import Summits.Ventures.Crystal3D.Theorems.StickyWulffConstantTextureLiminfTexShadowBilayerFrameRigidity
import Summits.Ventures.Crystal3D.Theorems.StickyWulffConstantTextureLiminfTexShadowInnerFaceCount
import Summits.Ventures.Crystal3D.Theorems.StickyWulffConstantTextureLiminfTexShadowCoaxialCharge
import Summits.Ventures.Crystal3D.Theorems.StickyWulffConstantTextureLiminfTexShadowZeroTable
import HarnessLib

/-!
# TexShadow — the PER-PAIR closers for `BothFcc` plate pairs of the (α) kind: co-axial DISTINCT affine plates from lane F's
# cell matrix, EQUAL linear lattices from the zero table (lane T, crux `TextureLiminf`, stmt-Ventures-19483; line `TexShadow`
# v6.17 → v6.18, cf-p1 DECISION (xlv⁗): «fam*Fcc DERIVED from {F-U, G-U, zero cell, currency glue}»)

HONEST FRAMING. Venture `Summits/Ventures/Crystal3D` (cell `crystal3d-full`), helper `--supports` the crux `TextureLiminf`
(stmt-Ventures-19483) of `route-Ventures-StickyWulffConstant`, registered line `TexShadow`.  Rung credit only; F-C1 not moved.
Pure proofs, standard axioms, no new definitions.  Lane F's uniform sibling `CoaxialTwoSlabAdhesionUnifFrom` (debt F-U,
19481-p2) is NOT assumed by name here: this file discharges everything BETWEEN one instance of F's cell matrix (for one affine
pair, at explicit `(C, R₀)`, frame data `L`) and T's `BilayerWallAt` for the presented pair — so that the v6.18 closer is the
quantifier plumbing `∀ R₀ ≥ R, ∃ C, ∀ pairs` around these lemmas and nothing else.

For a `BothFcc` pair presented as `(Lₖ, sₖ, σₖ)` with affine lattices `stacking Lₖ sₖ σₖ = (Pₖ· + sₖ) '' Λ₀`
(`exists_affine_fcc_pair_of_bothFcc`), bilayer frames `BilayerFramesAt Lₖ sₖ σₖ Aₖ uₖ` and an admissible table `c`:
* `tsum_charge_le_of_frameData` — F's shared-frame data for the affine pair (`(Pₖ·+sₖ) '' Λ₀ ⊆ (L·+rₖ) '' Barlow`) caps the
  table's charge of the unit slice by `½·√(1−⟪Le₃,e₃⟫²)·πρ²` (bilayer-frame rigidity `frames_equal_or_coaxial_of_sharedAxis`
  + glue (b) `tsum_charge_le_half_sin`);
* **`bilayerWallAt_of_coaxialCell`** — F's cell matrix for the affine pair at `(C, R₀)` with frame `L` (VERBATIM the matrix of
  `CoaxialTwoSlabAdhesion`) ⇒ `BilayerWallAt (C + 60√2π) R₀ σ₁ σ₂ L₁ L₂ s₁ s₂ c` (via glue (a) `bilayerWallAt_of_adhesionAt`);
* **`bilayerWallAt_of_equal_linear`** — if the two plates have the SAME linear lattice `P₁ '' fccRef = P₂ '' fccRef` (translates
  included), every admissible table vanishes and the zero table pays: `BilayerWallAt ((3456 + 1152(R₀+1))/2) R₀ …` (`R₀ ≥ 3`);
* `affine_coax_of_coAx` — T's linear `CoAx P₁ P₂` gives F's affine co-axiality hypothesis for `(P₁, s₁, P₂, s₂)`;
* `affine_ne_of_linear_ne` — distinct linear lattices ⇒ distinct affine plates (F's distinctness hypothesis).
So for an (α) pair: `by_cases P₁ '' fccRef = P₂ '' fccRef` — zero cell, else F-U's instance + `bilayerWallAt_of_coaxialCell`.
WHAT THIS IS NOT: not the (β) non-co-axial branch (lane G's uniform priced-class sibling G-U), not the `∀ R₀ ≥ R, ∃ C` plumbing
(waits for F-U's def by name); F-C1 not moved.
-/

noncomputable section

open scoped BigOperators InnerProductSpace ENNReal
open MeasureTheory

namespace Summit.Ventures.Crystal3D.Theorems

open Summit.Ventures.Crystal3D
open Summit.Ventures.Crystal3D.TentCertificate (image_fccRef_eq_of_bilayer_subset bilayer_subset_stacking)
open Literature.MathematicalPhysics.StatisticalMechanics (fccStacking barlowStacking IsHaggSeq contactDeficiency)
open Summit.Ventures.Crystal3D.Cruxes.TextureLiminf.TexShadow (E3 e₃ fccRef stacking bilayer laySlab SharedAxis CoAx
  BilayerFramesAt BilayerChargeAdmissible BilayerWallAt)

/-- **F's frame data cap the table.**  If the affine plates `(Pₖ· + sₖ) '' Λ₀` of a `BothFcc` pair are registered in ONE moved
Barlow frame `L` (lane F's shared-frame data), then every admissible table on the pair's bilayer frames charges the unit slice of
radius `ρ` at most `½·√(1 − ⟪Le₃, e₃⟫²)·πρ²`. -/
theorem tsum_charge_le_of_frameData {σ₁ σ₂ : ℤ → ℤ} (hσ₁ : IsHaggSeq σ₁) (hσ₂ : IsHaggSeq σ₂)
    {L₁ L₂ P₁ P₂ : E3 ≃ₗᵢ[ℝ] E3} {s₁ s₂ : E3}
    (hS₁ : stacking L₁ s₁ σ₁ = (fun q => P₁ q + s₁) '' fccStacking 1 (Real.sqrt (2 / 3)))
    (hS₂ : stacking L₂ s₂ σ₂ = (fun q => P₂ q + s₂) '' fccStacking 1 (Real.sqrt (2 / 3)))
    {A₁ A₂ : ℤ → (E3 ≃ₗᵢ[ℝ] E3)} {u₁ u₂ : ℤ → E3}
    (hfr₁ : BilayerFramesAt L₁ s₁ σ₁ A₁ u₁) (hfr₂ : BilayerFramesAt L₂ s₂ σ₂ A₂ u₂)
    {c : ℤ → ℤ → ℝ} {m : ℤ → ℤ → E3} (hadm : BilayerChargeAdmissible A₁ A₂ c m)
    {L : E3 ≃ₗᵢ[ℝ] E3} {r₁ r₂ : E3} {τ τ' : ℤ → ℤ} (hτ : IsHaggSeq τ) (hτ' : IsHaggSeq τ')
    (h₁ : (fun q => P₁ q + s₁) '' fccStacking 1 (Real.sqrt (2 / 3)) ⊆
      (fun q => L q + r₁) '' barlowStacking 1 (Real.sqrt (2 / 3)) τ)
    (h₂ : (fun q => P₂ q + s₂) '' fccStacking 1 (Real.sqrt (2 / 3)) ⊆
      (fun q => L q + r₂) '' barlowStacking 1 (Real.sqrt (2 / 3)) τ')
    {ρ : ℝ} (hρ : 0 ≤ ρ) :
    ∑' ij : ℤ × ℤ, c ij.1 ij.2 * (volume (wallSlice ρ ∩ laySlab L₁ s₁ ij.1 ∩ laySlab L₂ s₂ ij.2)).toReal ≤
      1 / 2 * Real.sqrt (1 - ⟪L (EuclideanSpace.single (2 : Fin 3) (1 : ℝ)),
        EuclideanSpace.single (2 : Fin 3) (1 : ℝ)⟫_ℝ ^ 2) * (Real.pi * ρ ^ 2) := by
  have hm : SharedAxis (L e₃) P₁ P₂ :=
    ⟨L, r₁ - s₁, r₂ - s₂, τ, τ', hτ, hτ', rfl, (image_fccRef_subset_barlow_iff_affine P₁ L s₁ r₁ τ).1 h₁,
      (image_fccRef_subset_barlow_iff_affine P₂ L s₂ r₂ τ').1 h₂⟩
  exact tsum_charge_le_half_sin L₁ L₂ s₁ s₂ hadm (Real.sqrt_nonneg _)
    (frames_equal_or_coaxial_of_sharedAxis hσ₁ hσ₂ hS₁ hS₂ hfr₁ hfr₂ hm) hρ

/-- **The co-axial (α) cell, per pair.**  For a `BothFcc` pair with affine plate lattices `(Pₖ· + sₖ) '' Λ₀`, bilayer frames and an
admissible table: lane F's cell MATRIX for the affine pair `(P₁, s₁, P₂, s₂)` at explicit `(C, R₀)` with shared frame `L`
(verbatim the matrix of `CoaxialTwoSlabAdhesion`, charge `½√(1−⟪Le₃,e₃⟫²)`) gives T's cell inequality
`BilayerWallAt (C + 60√2π) R₀ σ₁ σ₂ L₁ L₂ s₁ s₂ c`. -/
theorem bilayerWallAt_of_coaxialCell {σ₁ σ₂ : ℤ → ℤ} (hσ₁ : IsHaggSeq σ₁) (hσ₂ : IsHaggSeq σ₂)
    {L₁ L₂ P₁ P₂ : E3 ≃ₗᵢ[ℝ] E3} {s₁ s₂ : E3}
    (hS₁ : stacking L₁ s₁ σ₁ = (fun q => P₁ q + s₁) '' fccStacking 1 (Real.sqrt (2 / 3)))
    (hS₂ : stacking L₂ s₂ σ₂ = (fun q => P₂ q + s₂) '' fccStacking 1 (Real.sqrt (2 / 3)))
    {A₁ A₂ : ℤ → (E3 ≃ₗᵢ[ℝ] E3)} {u₁ u₂ : ℤ → E3}
    (hfr₁ : BilayerFramesAt L₁ s₁ σ₁ A₁ u₁) (hfr₂ : BilayerFramesAt L₂ s₂ σ₂ A₂ u₂)
    {c : ℤ → ℤ → ℝ} {m : ℤ → ℤ → E3} (hadm : BilayerChargeAdmissible A₁ A₂ c m)
    {L : E3 ≃ₗᵢ[ℝ] E3} {r₁ r₂ : E3} {τ τ' : ℤ → ℤ} (hτ : IsHaggSeq τ) (hτ' : IsHaggSeq τ')
    (h₁ : (fun q => P₁ q + s₁) '' fccStacking 1 (Real.sqrt (2 / 3)) ⊆
      (fun q => L q + r₁) '' barlowStacking 1 (Real.sqrt (2 / 3)) τ)
    (h₂ : (fun q => P₂ q + s₂) '' fccStacking 1 (Real.sqrt (2 / 3)) ⊆
      (fun q => L q + r₂) '' barlowStacking 1 (Real.sqrt (2 / 3)) τ')
    {C R₀ : ℝ} (hR₀ : 1 ≤ R₀)
    (hcell : ∀ h : ℝ, 0 ≤ h → ∀ ρ : ℝ, R₀ ≤ ρ → ∀ X Q₁ Q₂ : Finset E3,
      (∀ p ∈ X, ∀ q ∈ X, p ≠ q → 1 ≤ dist p q) → Q₁ ⊆ X → Q₂ ⊆ X \ Q₁ →
      (∀ p ∈ X, -(2 * R₀) ≤ p 2 ∧ p 2 ≤ h + 2 * R₀ ∧ p 0 ^ 2 + p 1 ^ 2 ≤ ρ ^ 2) →
      (∀ p, p ∈ Q₁ ↔ (p ∈ (fun q => P₁ q + s₁) '' fccStacking 1 (Real.sqrt (2 / 3)) ∧
        -(2 * R₀) ≤ p 2 ∧ p 2 ≤ -R₀ ∧ p 0 ^ 2 + p 1 ^ 2 ≤ ρ ^ 2)) →
      (∀ p, p ∈ Q₂ ↔ (p ∈ (fun q => P₂ q + s₂) '' fccStacking 1 (Real.sqrt (2 / 3)) ∧
        h + R₀ ≤ p 2 ∧ p 2 ≤ h + 2 * R₀ ∧ p 0 ^ 2 + p 1 ^ 2 ≤ ρ ^ 2)) →
      ((((Q₁ ×ˢ (X \ Q₁)).filter fun pq => dist pq.1 pq.2 = 1).card : ℕ) : ℝ) +
        ((((Q₂ ×ˢ ((X \ Q₁) \ Q₂)).filter fun pq => dist pq.1 pq.2 = 1).card : ℕ) : ℝ) ≤
        contactDeficiency ((X \ Q₁) \ Q₂) +
          (Real.sqrt 2 / 4 * ∑ᶠ w ∈ {w ∈ fccStacking 1 (Real.sqrt (2 / 3)) | ‖w‖ = 1},
              |⟪w, P₁.symm (EuclideanSpace.single (2 : Fin 3) (1 : ℝ))⟫_ℝ| +
            Real.sqrt 2 / 4 * ∑ᶠ w ∈ {w ∈ fccStacking 1 (Real.sqrt (2 / 3)) | ‖w‖ = 1},
              |⟪w, P₂.symm (EuclideanSpace.single (2 : Fin 3) (1 : ℝ))⟫_ℝ| -
            (1 / 2 : ℝ) * Real.sqrt (1 - ⟪L (EuclideanSpace.single (2 : Fin 3) (1 : ℝ)),
              (EuclideanSpace.single (2 : Fin 3) (1 : ℝ))⟫_ℝ ^ 2)) * Real.pi * ρ ^ 2 +
          C * (1 + h) * ρ) :
    BilayerWallAt (C + 60 * Real.sqrt 2 * Real.pi) R₀ σ₁ σ₂ L₁ L₂ s₁ s₂ c :=
  bilayerWallAt_of_adhesionAt hS₁ hS₂ hR₀
    (fun ρ hρ => tsum_charge_le_of_frameData hσ₁ hσ₂ hS₁ hS₂ hfr₁ hfr₂ hadm hτ hτ' h₁ h₂ (by linarith))
    hcell

/-- **The zero cell, per pair.**  If the two `BothFcc` plates have the SAME linear lattice (`P₁ '' fccRef = P₂ '' fccRef`;
relative translates allowed), every pair of bilayer frames has equal lattices (bilayer-frame rigidity), so every admissible table
vanishes and the zero table pays (`bilayerWallAt_of_equal_lattices`, `R₀ ≥ 3`). -/
theorem bilayerWallAt_of_equal_linear {σ₁ σ₂ : ℤ → ℤ} (hσ₁ : IsHaggSeq σ₁) (hσ₂ : IsHaggSeq σ₂)
    {L₁ L₂ P₁ P₂ : E3 ≃ₗᵢ[ℝ] E3} {s₁ s₂ : E3}
    (hS₁ : stacking L₁ s₁ σ₁ = (fun q => P₁ q + s₁) '' fccStacking 1 (Real.sqrt (2 / 3)))
    (hS₂ : stacking L₂ s₂ σ₂ = (fun q => P₂ q + s₂) '' fccStacking 1 (Real.sqrt (2 / 3)))
    {A₁ A₂ : ℤ → (E3 ≃ₗᵢ[ℝ] E3)} {u₁ u₂ : ℤ → E3}
    (hfr₁ : BilayerFramesAt L₁ s₁ σ₁ A₁ u₁) (hfr₂ : BilayerFramesAt L₂ s₂ σ₂ A₂ u₂)
    {c : ℤ → ℤ → ℝ} {m : ℤ → ℤ → E3} (hadm : BilayerChargeAdmissible A₁ A₂ c m)
    (heq : P₁ '' fccRef = P₂ '' fccRef) (R₀ : ℝ) (hR₀ : 3 ≤ R₀) :
    BilayerWallAt ((3456 + 1152 * (R₀ + 1)) / 2) R₀ σ₁ σ₂ L₁ L₂ s₁ s₂ c :=
  bilayerWallAt_of_equal_lattices hσ₁ hσ₂ L₁ L₂ s₁ s₂ R₀ hR₀ hadm fun i j => by
    rw [bilayerFrame_image_eq hσ₁ hS₁ hfr₁ i, bilayerFrame_image_eq hσ₂ hS₂ hfr₂ j, heq]

/-- **T's linear co-axiality gives F's affine co-axiality hypothesis** for the affine pair `(P₁, s₁, P₂, s₂)`. -/
theorem affine_coax_of_coAx {P₁ P₂ : E3 ≃ₗᵢ[ℝ] E3} (s₁ s₂ : E3) (h : CoAx P₁ P₂) :
    ∃ (L : E3 ≃ₗᵢ[ℝ] E3) (r₁ r₂ : E3) (σ σ' : ℤ → ℤ), IsHaggSeq σ ∧ IsHaggSeq σ' ∧
      (fun p => P₁ p + s₁) '' fccStacking 1 (Real.sqrt (2 / 3)) ⊆
        (fun p => L p + r₁) '' barlowStacking 1 (Real.sqrt (2 / 3)) σ ∧
      (fun p => P₂ p + s₂) '' fccStacking 1 (Real.sqrt (2 / 3)) ⊆
        (fun p => L p + r₂) '' barlowStacking 1 (Real.sqrt (2 / 3)) σ' := by
  obtain ⟨m, L, r₁, r₂, σ, σ', hσ, hσ', -, h₁, h₂⟩ := h
  refine ⟨L, r₁ + s₁, r₂ + s₂, σ, σ', hσ, hσ', ?_, ?_⟩
  · rw [image_fccRef_subset_barlow_iff_affine, add_sub_cancel_right]; exact h₁
  · rw [image_fccRef_subset_barlow_iff_affine, add_sub_cancel_right]; exact h₂

/-- **Distinct linear lattices give distinct affine plates** (F's distinctness hypothesis): if `stacking L₁ s₁ σ₁ = (P₁· + s₁) '' Λ₀`
and `P₁ '' fccRef ≠ P₂ '' fccRef`, then `(P₁· + s₁) '' Λ₀ ≠ (P₂· + s₂) '' Λ₀` (a common bilayer would force equal linear
lattices, by bilayer-frame rigidity). -/
theorem affine_ne_of_linear_ne {σ₁ : ℤ → ℤ} (hσ₁ : IsHaggSeq σ₁) {L₁ P₁ P₂ : E3 ≃ₗᵢ[ℝ] E3} {s₁ s₂ : E3}
    (hS₁ : stacking L₁ s₁ σ₁ = (fun q => P₁ q + s₁) '' fccStacking 1 (Real.sqrt (2 / 3)))
    (hne : P₁ '' fccRef ≠ P₂ '' fccRef) :
    (fun p => P₁ p + s₁) '' fccStacking 1 (Real.sqrt (2 / 3)) ≠
      (fun p => P₂ p + s₂) '' fccStacking 1 (Real.sqrt (2 / 3)) := by
  intro h
  apply hne
  have hb : bilayer L₁ s₁ σ₁ 0 ⊆ (fun p => P₁ p + s₁) '' fccRef := fun y hy => by
    have hy' := bilayer_subset_stacking L₁ s₁ σ₁ 0 hy; rw [hS₁] at hy'; exact hy'
  have hb' : bilayer L₁ s₁ σ₁ 0 ⊆ (fun p => P₂ p + s₂) '' fccRef := fun y hy => by
    have hy' := hb hy
    have h' : (fun p => P₁ p + s₁) '' fccRef = (fun p => P₂ p + s₂) '' fccRef := h
    rw [h'] at hy'; exact hy'
  exact image_fccRef_eq_of_bilayer_subset hσ₁ L₁ s₁ 0 hb hb'

end Summit.Ventures.Crystal3D.Theorems

end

__WHAT YOU HAVE TO DO__
Every line in the data above that includes the word "presented" should be copied.

__OUTPUT OF THE TASK__
pair, at explicit `(C, R₀)`, frame data `L`) and T's `BilayerWallAt` for the presented pair — so that the v6.18 closer is the
For a `BothFcc` pair presented as `(Lₖ, sₖ, σₖ)` with affine lattices `stacking Lₖ sₖ σₖ = (Pₖ· + sₖ) '' Λ₀`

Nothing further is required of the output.